主に、弁解と謝罪をしにいったのです。すると、こう言われました。
『全ては陰と陽。お前が失敗したと思っているだけで、うまく行っていることも有るのだよ。ただ、失敗が悪いと思われているだけで。』」
「へえ。」
「その日から、一葉の心持ちは変わりました。
主が、自分の思っていたことを責めない方だったこと。話してみることもいいことだと。」
白石殿がじっとこちらをみつめていて、
話の聞き方や、雰囲気から、その目の奥に、なにか強いものがあるように感じました。
「私は、白龍という肩書に捉えられていたのです。自分の川のためにしっかりしなくては、と日々自分に言い聞かせて、ただ足掻いていた。
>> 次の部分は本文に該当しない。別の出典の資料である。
import Summits.SmoothPoincare4.SmoothPoincare4.Theorems.DottedCircleRasmussenDcrGapHelperFriendsCarrierTkAux13

/-!
# Helper `helper_friendsCarrier_Tk_endSmoothCollarInv` of stub `helper_friendsCarrier_Tk` — the end collar, part 7: the inverse collar is smooth
(item stmt-SmoothPoincare4-16128, route route-SmoothPoincare4-DottedCircleRasmussen)

Continuation of `…TkAux8–13` (end collar, parts 1–6), porting the second half of the section
*Smoothness of the inverse collar* of the tree's `OpenTraceCollar.lean`: the open cover of `T ∖ C` by
the tube region (drops in the open tube off the knot), the radial region (drops off the closed tube)
and the flat region of the handle chart, on which `collarInv` is `ΨTube ∘ πl`, `ΨRad ∘ πl`,
`ΨFlat ∘ πr`; hence **`collarInv` is `C^∞` on `T ∖ C`**, and the collar is an open partial
homeomorphism `collarPH : Y × ℝ ≅ T ∖ C`, smooth with smooth inverse.

* `EndDatum.SmoothPresentation.contMDiffOn_collarInv`, `collarPH`, `isOpen_image_collar`;
* `helper_friendsCarrier_Tk_endSmoothCollarInv` — the registered summary.

Everything is proved; no named facts, no `sorry`.
References: Kirby (1989), Ch. I §5 [Kirby1989]; the tree's `OpenTraceCollar.lean`.
-/

-- the prescribed namespace `Summit.<P>.<Sub>.…` duplicates `SmoothPoincare4` (P = Sub)
set_option linter.dupNamespace false
set_option linter.style.longLine false

noncomputable section

open scoped Manifold ContDiff Topology
open Function Set Metric
open Literature.Topology.FourManifolds Literature.Topology.FourManifolds.MMSW

namespace Summit.SmoothPoincare4.SmoothPoincare4.Theorems.DcrGap.MkFriends

namespace FriendsTk

namespace EndDatum

variable {k : ℕ} (E : EndDatum k)

/-! ### Monotonicity of the radius/time exchange -/

/-- `s(·)` is strictly decreasing on `[0, ∞)`: `s α < s β ↔ β < α`. [folklore] -/
theorem collarTime_lt_collarTime_iff {α β : ℝ} (hα : 0 ≤ α) (hβ : 0 ≤ β) : E.collarTime α < E.collarTime β ↔ β < α := by
  have hδ := E.δ_pos
  simp only [TraceDatum.collarTime]
  rw [div_lt_div_iff₀ (by linarith) (by linarith)]
  constructor
  · intro h; nlinarith
  · intro h; nlinarith

/-- `s α ≤ s β ↔ β ≤ α` on `[0, ∞)`. [folklore] -/
theorem collarTime_le_collarTime_iff {α β : ℝ} (hα : 0 ≤ α) (hβ : 0 ≤ β) : E.collarTime α ≤ E.collarTime β ↔ β ≤ α := by
  rw [← not_lt, E.collarTime_lt_collarTime_iff hβ hα, not_lt]

/-- For a band point off `D_k`, `s(α) = G_k y - 1` with `α` its handle radius. [folklore] -/
theorem collarTime_radA {y : EuclideanSpace ℝ (Fin 4)} (hy : y ∈ E.hbNbhd) (h1 : 1 < levelFun k y) :
    E.collarTime (E.radA y) = levelFun k y - 1 :=
  E.collarTime_handleRadius ⟨by linarith [E.δ_pos], by linarith [hy.2]⟩

/-! ### The regions of the trace off the core -/

/-- The open band `{y ∈ P | G_k y > 1}` of the `0`-handle side. [folklore] -/
theorem isOpen_band : IsOpen {y : EuclideanSpace ℝ (Fin 4) | y ∈ E.hbNbhd ∧ 1 < levelFun k y} :=
  ((continuousOn_levelFun (r := k) (by norm_num : (0 : ℝ) < 1 / 2)).mono
    (fun y (hy : y ∈ E.hbNbhd) j => le_of_lt (hy.1 j))).isOpen_inter_preimage E.isOpen_hbNbhd isOpen_Ioi

/-- The drop is continuous on `P`. [folklore] -/
theorem continuousOn_dropA : ContinuousOn E.dropA E.hbNbhd := fun _ hy => (E.contDiffAt_dropA hy).continuousAt.continuousWithinAt

/-- The open tube off the knot, thickened along the collar: `{y ∈ flowTube₀ | (ι₀ y).2 ≠ 0}`. [folklore] -/
theorem isOpen_thickTube : IsOpen {y : EuclideanSpace ℝ (Fin 4) | y ∈ {y : EuclideanSpace ℝ (Fin 4) |
    (∀ j, (1 : ℝ) / 2 < holeTerm k j y) ∧ levelFun k y ∈ Ioo (1 - E.δ) (1 + E.δ) ∧ E.θ (1 - levelFun k y, y) ∈ range E.ν₀} ∧
      (E.ι₀ y).2 ≠ 0} :=
  (continuous_snd.comp_continuousOn E.contMDiffOn_ι₀.continuousOn).isOpen_inter_preimage E.isOpen_flowTube₀ isOpen_ne

/-- The tube region of the trace: `incl` of band points whose drop is in the open tube off the knot. [folklore] -/
def tubeSetT : Set E.Trace :=
  E.incl '' {y | (y ∈ E.hbNbhd ∧ 1 < levelFun k y) ∧ E.dropA y ∈ {y : EuclideanSpace ℝ (Fin 4) | y ∈ {y : EuclideanSpace ℝ (Fin 4) |
    (∀ j, (1 : ℝ) / 2 < holeTerm k j y) ∧ levelFun k y ∈ Ioo (1 - E.δ) (1 + E.δ) ∧ E.θ (1 - levelFun k y, y) ∈ range E.ν₀} ∧
      (E.ι₀ y).2 ≠ 0}}

/-- The tube region of the trace is open. [folklore] -/
theorem isOpen_tubeSetT : IsOpen E.tubeSetT :=
  E.isOpen_image_incl (fun _ hy => hy.1.1)
    ((E.continuousOn_dropA.mono fun _ hy => hy.1).isOpen_inter_preimage E.isOpen_band E.isOpen_thickTube)

/-- The radial region of the trace is open. [folklore] -/
theorem isOpen_radSetT : IsOpen E.radSetT := by
  have heq : E.radSetT = E.incl '' ({y | y ∈ E.hbNbhd ∧ 1 < levelFun k y} ∩ E.dropA ⁻¹' (E.closedTube)ᶜ) := by
    rw [radSetT]; congr 1; ext y; simp only [mem_setOf_eq, mem_inter_iff, mem_preimage, mem_compl_iff, and_assoc]
  rw [heq]
  exact E.isOpen_image_incl (fun _ hy => hy.1.1)
    ((E.continuousOn_dropA.mono fun _ hy => hy.1).isOpen_inter_preimage E.isOpen_band E.isCompact_closedTube.isClosed.isOpen_compl)

/-- On the tube region the inverse collar is the tube inverse formula. [folklore] -/
theorem collarInv_eq_ΨTube_of_mem {Y : Type*} (jM : EuclideanSpace ℝ (Fin 4) → Y) (jB : ↥solidTorus → Y)
    {y : EuclideanSpace ℝ (Fin 4)} (hy : y ∈ E.hbNbhd) (h1 : 1 < levelFun k y) (h : E.dropA y ∈ range E.ν₀) :
    E.ΨTube jM y = E.collarInv jM jB (E.incl y) := by
  symm
  by_cases hc : E.dropA y ∈ E.closedTube
  · exact E.collarInv_incl_of_mem jM jB hy hc
  · rw [E.collarInv_incl_of_not_mem jM jB hy h1 hc]
    obtain ⟨⟨u, w⟩, hq⟩ := h
    have hw : 2 ≤ ‖w‖ := by
      by_contra h'
      exact hc (hq ▸ (E.mem_closedTube_iff).2 (not_le.1 h').le)
    obtain ⟨hα, hα1⟩ := E.radA_mem_Ioo hy h1
    exact E.ΨRad_eq_ΨTube jM hα hα1 hw hq.symm

namespace Presentation

variable {E} {Y : Type*} [TopologicalSpace Y] [ChartedSpace (EuclideanSpace ℝ (Fin 3)) Y] (P : E.Presentation Y)

/-- On the flat region the inverse collar is the flat inverse formula. [folklore] -/
theorem collarInv_eq_ΨFlat_of_mem {z : EuclideanSpace ℝ (Fin 2) × EuclideanSpace ℝ (Fin 2)} (hz : z ∈ TubeNbhd.flatSetT) :
    E.collarInv P.jM P.jB (E.trGlueData.inr z) = TubeNbhd.ΨFlat P.jB z := by
  obtain ⟨x, w⟩ := z
  obtain ⟨hx1, hw, hflat⟩ := hz
  simp only at hx1 hw hflat
  by_cases hx : x = 0
  · subst hx; exact E.collarInv_inr_zero P.jM P.jB w
  · have hx0 : (x, w).1 ≠ 0 := hx
    have hxpos : 0 < ‖x‖ := norm_pos_iff.2 hx
    have hy : E.bwd (x, w) = E.θ (E.collarTime ‖x‖, E.ν₀ (radialProjection (spherePt 1) x,
        OpenPartialHomeomorph.univBall (0 : EuclideanSpace ℝ (Fin 2)) 2 w)) := by
      conv_lhs => rw [← norm_smul_coe_radialProjection (spherePt 1) x]
      rw [E.bwd_smul hxpos, E.νK_eq]
    obtain ⟨hdrop, -, -⟩ := E.dropA_radA_ptA_arg (E.ν₀_mem (radialProjection (spherePt 1) x,
      OpenPartialHomeomorph.univBall (0 : EuclideanSpace ℝ (Fin 2)) 2 w)) hxpos
    have hmem : E.dropA (E.bwd (x, w)) ∈ E.closedTube := by
      rw [hy, hdrop, mem_closedTube_iff]; exact (TubeNbhd.norm_univBall_lt w).le
    rw [E.inr_eq_incl_bwd hx0, E.collarInv_incl_of_mem P.jM P.jB (E.bwd_mem_hbNbhd hx0) hmem]
    exact P.ΨTube_eq_ΨFlat hx hx1 hw hflat.le

end Presentation

namespace SmoothPresentation

variable {E} {Y : Type*} [TopologicalSpace Y] [ChartedSpace (EuclideanSpace ℝ (Fin 3)) Y] (P : E.SmoothPresentation Y)

/-- **The inverse collar is smooth off the core.** [folklore] -/
theorem contMDiffOn_collarInv : ContMDiffOn (𝓡 4) ((𝓡 3).prod 𝓘(ℝ, ℝ)) ∞ (E.collarInv P.jM P.jB) (E.trCore)ᶜ := by
  intro z hz
  refine ContMDiffAt.contMDiffWithinAt ?_
  rcases E.exists_of_not_mem_trCore hz with ⟨y, hy, h1, h2, rfl⟩ | ⟨w, hw, rfl⟩
  · obtain ⟨hα, hα1, hdropM, hrange, -⟩ := E.offCore_coords hy h1 h2
    have hinvAt : ContMDiffAt (𝓡 4) (𝓡 4) ∞ E.πl (E.incl y) :=
      E.contMDiffOn_πl.contMDiffAt (by rw [← E.image_incl_hbNbhd]; exact (E.isOpen_image_incl subset_rfl E.isOpen_hbNbhd).mem_nhds ⟨y, hy, rfl⟩)
    by_cases hc : E.dropA y ∈ E.closedTube
    · -- tube region: `collarInv = ΨTube ∘ πl`
      obtain ⟨⟨u, w⟩, -, hq⟩ := hc
      have hw : w ≠ 0 := fun h0 => hrange (by rw [← hq, h0]; exact E.ν₀_mem_range_iff.2 rfl)
      have hν : E.dropA y ∈ range E.ν₀ := ⟨_, hq⟩
      have hι : (E.ι₀ (E.dropA y)).2 ≠ 0 := by rw [← hq, E.ι₀_ν₀]; exact hw
      have hmemT : E.incl y ∈ E.tubeSetT := ⟨y, ⟨⟨hy, h1⟩, (E.mem_flowTube₀_iff_of_mem hdropM).2 hν, hι⟩, rfl⟩
      have hev : E.collarInv P.jM P.jB =ᶠ[𝓝 (E.incl y)] fun z => E.ΨTube P.jM (E.πl z) := by
        filter_upwards [E.isOpen_tubeSetT.mem_nhds hmemT] with z hz
        obtain ⟨y', ⟨⟨hy', h1'⟩, hmem', -⟩, rfl⟩ := hz
        rw [E.πl_incl hy']
        exact (E.collarInv_eq_ΨTube_of_mem P.jM P.jB hy' h1' ((E.mem_flowTube₀_iff_of_mem (E.dropA_mem hy' h1').1).1 hmem')).symm
      refine ContMDiffAt.congr_of_eventuallyEq ?_ hev
      have hΨ := P.contMDiffAt_ΨTube hy h1 hν hι
      rw [← E.πl_incl hy] at hΨ
      exact ContMDiffAt.comp (g := E.ΨTube P.jM) (f := E.πl) _ hΨ hinvAt
    · -- radial region: `collarInv = ΨRad ∘ πl`
      have hmemR : E.incl y ∈ E.radSetT := ⟨y, ⟨hy, h1, hc⟩, rfl⟩
      have hev : E.collarInv P.jM P.jB =ᶠ[𝓝 (E.incl y)] fun z => E.ΨRad P.jM (E.πl z) := by
        filter_upwards [E.isOpen_radSetT.mem_nhds hmemR] with z hz
        obtain ⟨y', ⟨hy', h1', h'⟩, rfl⟩ := hz
        rw [E.πl_incl hy']; exact E.collarInv_incl_of_not_mem P.jM P.jB hy' h1' h'
      refine ContMDiffAt.congr_of_eventuallyEq ?_ hev
      have hΨ := P.contMDiffAt_ΨRad hy h1 hrange
      rw [← E.πl_incl hy] at hΨ
      exact ContMDiffAt.comp (g := E.ΨRad P.jM) (f := E.πl) _ hΨ hinvAt
  · -- flat region: `collarInv = ΨFlat ∘ πr`
    have hmemF : ((0 : EuclideanSpace ℝ (Fin 2)), w) ∈ TubeNbhd.flatSetT := by
      refine ⟨by simp, hw, ?_⟩
      simp only [norm_zero]
      rw [show TraceCollar.ξ 0 = 0 by simp [TraceCollar.ξ], mul_zero]
      have hr : 0 < ‖OpenPartialHomeomorph.univBall (0 : EuclideanSpace ℝ (Fin 2)) 2 w‖ := norm_pos_iff.2 (TubeNbhd.univBall_ne_zero hw)
      exact TraceCollar.ψ_pos (Real.log_pos ((lt_div_iff₀ hr).2 (by linarith [TubeNbhd.norm_univBall_lt w])))
    have hinvAt : ContMDiffAt (𝓡 4) 𝓘(ℝ, EuclideanSpace ℝ (Fin 2) × EuclideanSpace ℝ (Fin 2)) ∞ E.πr (E.trGlueData.inr (0, w)) :=
      E.contMDiffOn_πr.contMDiffAt (E.trGlueData.isOpen_range_inr.mem_nhds (mem_range_self _))
    have hev : E.collarInv P.jM P.jB =ᶠ[𝓝 (E.trGlueData.inr (0, w))] fun z => TubeNbhd.ΨFlat P.jB (E.πr z) := by
      filter_upwards [(E.trGlueData.isOpenEmbedding_inr.isOpenMap _ TubeNbhd.isOpen_flatSetT).mem_nhds ⟨_, hmemF, rfl⟩] with z hz
      obtain ⟨z', hz', rfl⟩ := hz
      rw [E.πr_inr]; exact P.collarInv_eq_ΨFlat_of_mem hz'
    refine ContMDiffAt.congr_of_eventuallyEq ?_ hev
    have hΨ := P.contMDiffAt_ΨFlat hmemF
    rw [← E.πr_inr ((0 : EuclideanSpace ℝ (Fin 2)), w)] at hΨ
    exact ContMDiffAt.comp (g := TubeNbhd.ΨFlat P.jB) (f := E.πr) _ hΨ hinvAt

/-- **The collar as an open partial homeomorphism** `Y × ℝ ≅ T ∖ C`. [folklore] -/
def collarPH : OpenPartialHomeomorph (Y × ℝ) E.Trace where
  toFun := E.collar P.jM P.jB P.ψ
  invFun := E.collarInv P.jM P.jB
  source := univ
  target := (E.trCore)ᶜ
  map_source' p _ := P.collar_not_mem_trCore p
  map_target' _ _ := mem_univ _
  left_inv' p _ := P.collarInv_collar p
  right_inv' _ hz := P.collar_collarInv hz
  open_source := isOpen_univ
  open_target := E.isClosed_trCore.isOpen_compl
  continuousOn_toFun := P.contMDiff_collar.continuous.continuousOn
  continuousOn_invFun := P.contMDiffOn_collarInv.continuousOn

/-- The collar partial homeomorphism as a function. [folklore] -/
theorem collarPH_apply (p : Y × ℝ) : P.collarPH p = E.collar P.jM P.jB P.ψ p := rfl

/-- The collar is an open map. [folklore] -/
theorem isOpen_image_collar {s : Set (Y × ℝ)} (hs : IsOpen s) : IsOpen (E.collar P.jM P.jB P.ψ '' s) :=
  P.collarPH.isOpen_image_of_subset_source hs (subset_univ _)

end SmoothPresentation

end EndDatum

end FriendsTk

/-- **Helper `helper_friendsCarrier_Tk_endSmoothCollarInv`** (registered on the crux item; end collar part 7
of stub `helper_friendsCarrier_Tk`): under the hypotheses of `helper_friendsCarrier_Tk`, the end collar of
the relative open trace is an open partial homeomorphism `c : Y × ℝ ≅ T ∖ C` defined on all of `Y × ℝ`,
`C^∞` with `C^∞` inverse, onto the complement of the compact core (Kirby 1989, Ch. I §5). [cite: Kirby1989, Ch. I §5] -/
theorem helper_friendsCarrier_Tk_endSmoothCollarInv : ∀ (k : ℕ) (K₀ : (sphere (0 : EuclideanSpace ℝ (Fin 2)) 1) → EuclideanSpace ℝ (Fin 4)), IsModelKnot k K₀ → ∀ (Y : Type) [TopologicalSpace Y] [T2Space Y] [SecondCountableTopology Y] [ChartedSpace (EuclideanSpace ℝ (Fin 3)) Y] [IsManifold (𝓡 3) ∞ Y] (jB : solidTorus → Y) (μ₀ : C((sphere (0 : EuclideanSpace ℝ (Fin 2)) 1), Y)) (νK : (sphere (0 : EuclideanSpace ℝ (Fin 2)) 1) × EuclideanSpace ℝ (Fin 2) → EuclideanSpace ℝ (Fin 4)) (jM : EuclideanSpace ℝ (Fin 4) → Y) (W : Set (EuclideanSpace ℝ (Fin 4))) (ψ : Y → EuclideanSpace ℝ (Fin 4)), (Manifold.IsSmoothEmbedding (𝓘(ℝ, EuclideanSpace ℝ (Fin 2)).prod (𝓡 1)) (𝓡 3) ∞ jB ∧ IsOpen (range jB) ∧ ContMDiff ((𝓡 1).prod 𝓘(ℝ, EuclideanSpace ℝ (Fin 2))) 𝓘(ℝ, EuclideanSpace ℝ (Fin 4)) ∞ νK ∧ Injective νK ∧ (∀ p, Injective (mfderiv ((𝓡 1).prod 𝓘(ℝ, EuclideanSpace ℝ (Fin 2))) 𝓘(ℝ, EuclideanSpace ℝ (Fin 4)) νK p)) ∧ (∀ p, νK p ∈ modelBoundary k) ∧ (∀ u : (sphere (0 : EuclideanSpace ℝ (Fin 2)) 1), νK (u, 0) = K₀ u) ∧ IsOpen W ∧ (∀ x ∈ modelBoundary k, x ∉ range K₀ → x ∈ W) ∧ ContMDiffOn 𝓘(ℝ, EuclideanSpace ℝ (Fin 4)) (𝓡 3) ∞ jM W ∧ IsOpen (jM '' {x : EuclideanSpace ℝ (Fin 4) | x ∈ modelBoundary k ∧ x ∉ range K₀}) ∧ ContMDiffOn (𝓡 3) 𝓘(ℝ, EuclideanSpace ℝ (Fin 4)) ∞ ψ (jM '' {x : EuclideanSpace ℝ (Fin 4) | x ∈ modelBoundary k ∧ x ∉ range K₀}) ∧ (∀ x ∈ modelBoundary k, x ∉ range K₀ → ψ (jM x) = x) ∧ jM '' {x : EuclideanSpace ℝ (Fin 4) | x ∈ modelBoundary k ∧ x ∉ range K₀} ∪ range jB = univ ∧ (∀ x ∈ modelBoundary k, x ∉ range K₀ → ∀ b : solidTorus, jM x = jB b ↔ ∃ (u : (sphere (0 : EuclideanSpace ℝ (Fin 2)) 1)) (t : ℝ), t ∈ Ioo (0 : ℝ) 1 ∧ b.1.1 = t • (u : EuclideanSpace ℝ (Fin 2)) ∧ x = νK (u, t • (b.1.2 : EuclideanSpace ℝ (Fin 2))))) → ∃ (X : Type) (_ : TopologicalSpace X) (_ : T2Space X) (_ : ChartedSpace (EuclideanSpace ℝ (Fin 4)) X) (_ : IsManifold (𝓡 4) ∞ X) (c : OpenPartialHomeomorph (Y × ℝ) X), c.source = univ ∧ ContMDiffOn ((𝓡 3).prod 𝓘(ℝ, ℝ)) (𝓡 4) ∞ c c.source ∧ ContMDiffOn (𝓡 4) ((𝓡 3).prod 𝓘(ℝ, ℝ)) ∞ c.symm c.target ∧ IsCompact c.targetᶜ := by
  intro k K₀ _ Y _ _ _ _ _ jB μ₀ νK jM W ψ ⟨h1, h2, h3, h4, h5, h6, h7, h8, h9, h10, h11, h12, h13, h14, h15⟩
  let E : FriendsTk.EndDatum k := FriendsTk.EndDatum.endDatumOf h3 h4 h5 h6 h7
  let P : E.SmoothPresentation Y := FriendsTk.EndDatum.smoothPresentationOf h3 h4 h5 h6 h7 h1 h2 h8 h9 h10 h11 h12 h13 h14 h15
  exact ⟨E.Trace, inferInstance, inferInstance, inferInstance, inferInstance, P.collarPH, rfl, P.contMDiff_collar.contMDiffOn,
    P.contMDiffOn_collarInv, by rw [show P.collarPH.targetᶜ = E.trCore by simp [FriendsTk.EndDatum.SmoothPresentation.collarPH]]; exact E.isCompact_trCore⟩

end Summit.SmoothPoincare4.SmoothPoincare4.Theorems.DcrGap.MkFriends

end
実際は、目の前のこと、自分が感じた問題を、一個ずつ解決していけたらそれでいいのです。」
「ほう。」
私の見たかった、白石殿のふにゃっとした笑顔。
「后殿も、私めも、少々長く生きております。考える、ということを重要だと思わなくなったのでしょうね。」
「ありがとう、一葉。
実は、他の方にも、考えすぎるな、と言われたの。」
白石殿が寝台から出て、外へ出ようとおっしゃるので、就寝のタイミングであることをお伝えしてから、ご一緒させていただきました。
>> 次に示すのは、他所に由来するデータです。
import Summits.QuantumAdvantage.QuantumAdvantage.Theorems.SosSandwichQueryAAQMiddleBand
import HarnessLib

/-!
# Route `SosSandwich`, crux `PseudoBoundedAA` (stmt-QuantumAdvantage-15237): `AA_Q` IS ITS DEEP-BAND CASE, for
# every fixed depth `K₀`

Strengthening of `Theorems/SosSandwichQueryAAQMiddleBand.lean` (`K₀ = 2`) by the general bottom rung
(`LevelKRung.exists_influence_ge_levelK`): for EVERY fixed `K₀`, the crux `AA_Q` is equivalent to its restriction to
algorithms whose acceptance polynomial carries at least a third of its variance on the DEEP BAND of Fourier levels
`K₀+1 … 2T-2` — at distance `> K₀` from the bottom and `> 1` from the top (extreme levels are handled with
constants polynomial in `T` for fixed `K₀`: `(ε/T)^{4K₀-2}` from the bottom rungs, `(ε/T)²` from the top two).

* `aaQuery_levelK_share` — the level-`k` rung in `AA_Q` shape: a share `η` of the variance on level `k` gives
  `16η²·(ε/T)^{4k-2} ≤ 9^{k-1}(2k+1)² 2^{4k-2}·Inf_i`;
* `sum_levels_le_three_bands` — `Σ_{k=1}^{d} W_k ≤ Σ_{k ≤ K₀} W_k + Σ_{K₀ < k ≤ d-2} W_k + (W_{d-1} + W_d)`;
* `aaQuery_of_band` — **deep-band `AA_Q` ⟹ `AA_Q`** for every `K₀`; `band_of_aaQuery`, `aaQuery_iff_band`.

So the open content of `AA_Q` is influence bounds for bounded quantum acceptance polynomials whose Fourier weight
sits at depth growing with `T` from the bottom (and below the top two levels): exactly where the bottom rung's
`3^k·T^{O(k)}` and the missing top rungs below level `2T-1` bite.

Honest label: a reduction/equivalence (planner-facing); no stub, crux or summit is proved.  Sources: Aaronson–Ambainis
2014 Conj. 6; O'Donnell 2014 §1.4, Thm. 9.21; Escudero Gutiérrez arXiv:2304.06713.
-/

-- D-0017: single-conjunct summit ⇒ the duplicate `QuantumAdvantage.QuantumAdvantage` is mandated.
set_option linter.dupNamespace false

noncomputable section

namespace Summit.QuantumAdvantage.QuantumAdvantage.Theorems.SosSandwich.LevelTwoRung

open Finset
open Literature.Computability.QuantumComplexity
open Literature.Computability.Complexity.LowDegree (cubeFourierCoeff)
open Literature.Computability.Cryptography (QQueryAlg)
open Summit.QuantumAdvantage.QuantumAdvantage.Theorems.SosSandwich.LevelOneRung
open Summit.QuantumAdvantage.QuantumAdvantage.Theorems.SosSandwich.LevelKRung
  (boolVariance_le_sum_levels boolVariance_eq_sum_nonempty exists_influence_ge_levelK_query)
「あのね、私、保坂さんに認められたいんだと思う。三大龍にも、后さんにも。
ただ、保坂さんはなぜか私にとって特別で、なんていうか、近い感じがして、保坂さんにも、私を特別扱いして欲しいのだと思う。だから、悲しいし、ままならなくてイライラするの。で、どうしたらいいか考えちゃうの。」
「なるほど。」
長い髪をサラサラとなびかせて、すこし清々しい表情で歩かれる白石殿。
「カイシさんは、私のこころを見透かしてて、私のモヤモヤが晴れるまで現れないのではないかとおもってしまうの。だから、早くモヤモヤをどうにかしなきゃって。」
「カイシ殿はそこまで・・・?」
彼女にそんな甲斐があっただろうかと思いを巡らせていると、白石殿が驚く。
「・・・一葉も、分からないんだ。」
「え?あ?はい。カイシ殿は思考を読むことができると聞いてはおりますが、と。」
「みんな、カイシさんが来ないことを不思議がっている?」
白石殿のお顔が近づく。
「もちろんです。一刻を争う事態ですから。」
「そっか。。」
白石殿は憑き物が落ちたかのように表情が明るくなり、私の手を握った。
「みんな、分からないんだね!
私、みんな神様だからカイシさんのこと分かってて、私たち元人間の愚かさを影でわらってるのかとおもっちゃった。」
「そんなことはありません!一葉は、一葉は・・・いつも、白石殿を心配し申し上げております・・いつも、あなたと同じ気持ちでおります・・。」
「一葉・・。」
「ですから、ご不満がありましたら申し付けてください。至らない側仕えですが、相談にのらせてください・・・お話を・・聞かせてください・・」
すると、白石殿は私を抱き締めてくださいました。小さい子供をあやすような。
「一葉、ありがとう。私と、同じ気持ちでいてくれたんだね。」
「・・・一葉は至りませんが、その分、あなたと一緒に精進していけます。どうか、私めを同類、いえ、下僕と思って、なんでも打ち明けてください。」
しばらく抱き締められたまま、お伝えしました。白石殿は何度か頷いたあと、ゆっくりと体をおこされました。
「一葉あまりどもらないでたくさん話せたね。」
「あ、いや、そ、そうでしたか。」
「優しいんだね。」
「わ、私めは誰にでも分け隔てなくしてしまうが故、、、」
「そなの?相楽と私では態度が違うように思えるけど。」
それは、なんとなく聞いているお二人の話の流れ的に白石殿の味方になってしまっていたのかもしれませんね 。
言いかけて白石殿の方を見ると、白石殿はニコニコとして心から楽しそうにしていらっしゃいました。
それを見て、私はホッとしたというか。
「白石殿に言っていただければ、貴方だけに優しくする事もできます。」
「あはは、じゃあ、本当にそうしてもらっちゃおうかな。寝る時横にいてとか相楽のアタックから守ってとか。あと、胡蝶に体吹かれると大変そうだからやってとか。」
「はあ。よろしいので?一葉は男の性ですので、下界ではそういう事柄は避けるべきとされていると思いましたが。」
「え!!」
「?」
「一葉、男の人だったの。」
「え?あ、はい。あの、お会いした際に申しませんでしたでしょうか。」
「聞いてないよ!!うわ、さっきの無しね。胡蝶でいいから!」
「あの、女性とお思いで?」
「うん、ごめんね。声低いのはわかってたけど、そういう女性の人、この世界では多いじゃん。仕草も、みんな大らかで分かんないし。」
ずっと女性と思われていたことなんて問題ではないはずなのに、どこか苛立ちのような悲しさを感じる。
「い、以後、どうぞ宜しく、、」
「わー!一葉ごめんね!」
その日を境に、白石殿は小さなことでも私に相談してくださるようになりました。
ただ、彼女の心な中に潜む何かの罪の意識のようなものについては話題に出ることはありません。
その部分を、少しでもお手伝い出来ればと思うこの頃なのです。
ただ、あの時の言葉があのような事態になってしまうとはこの時思いもよりませんでした。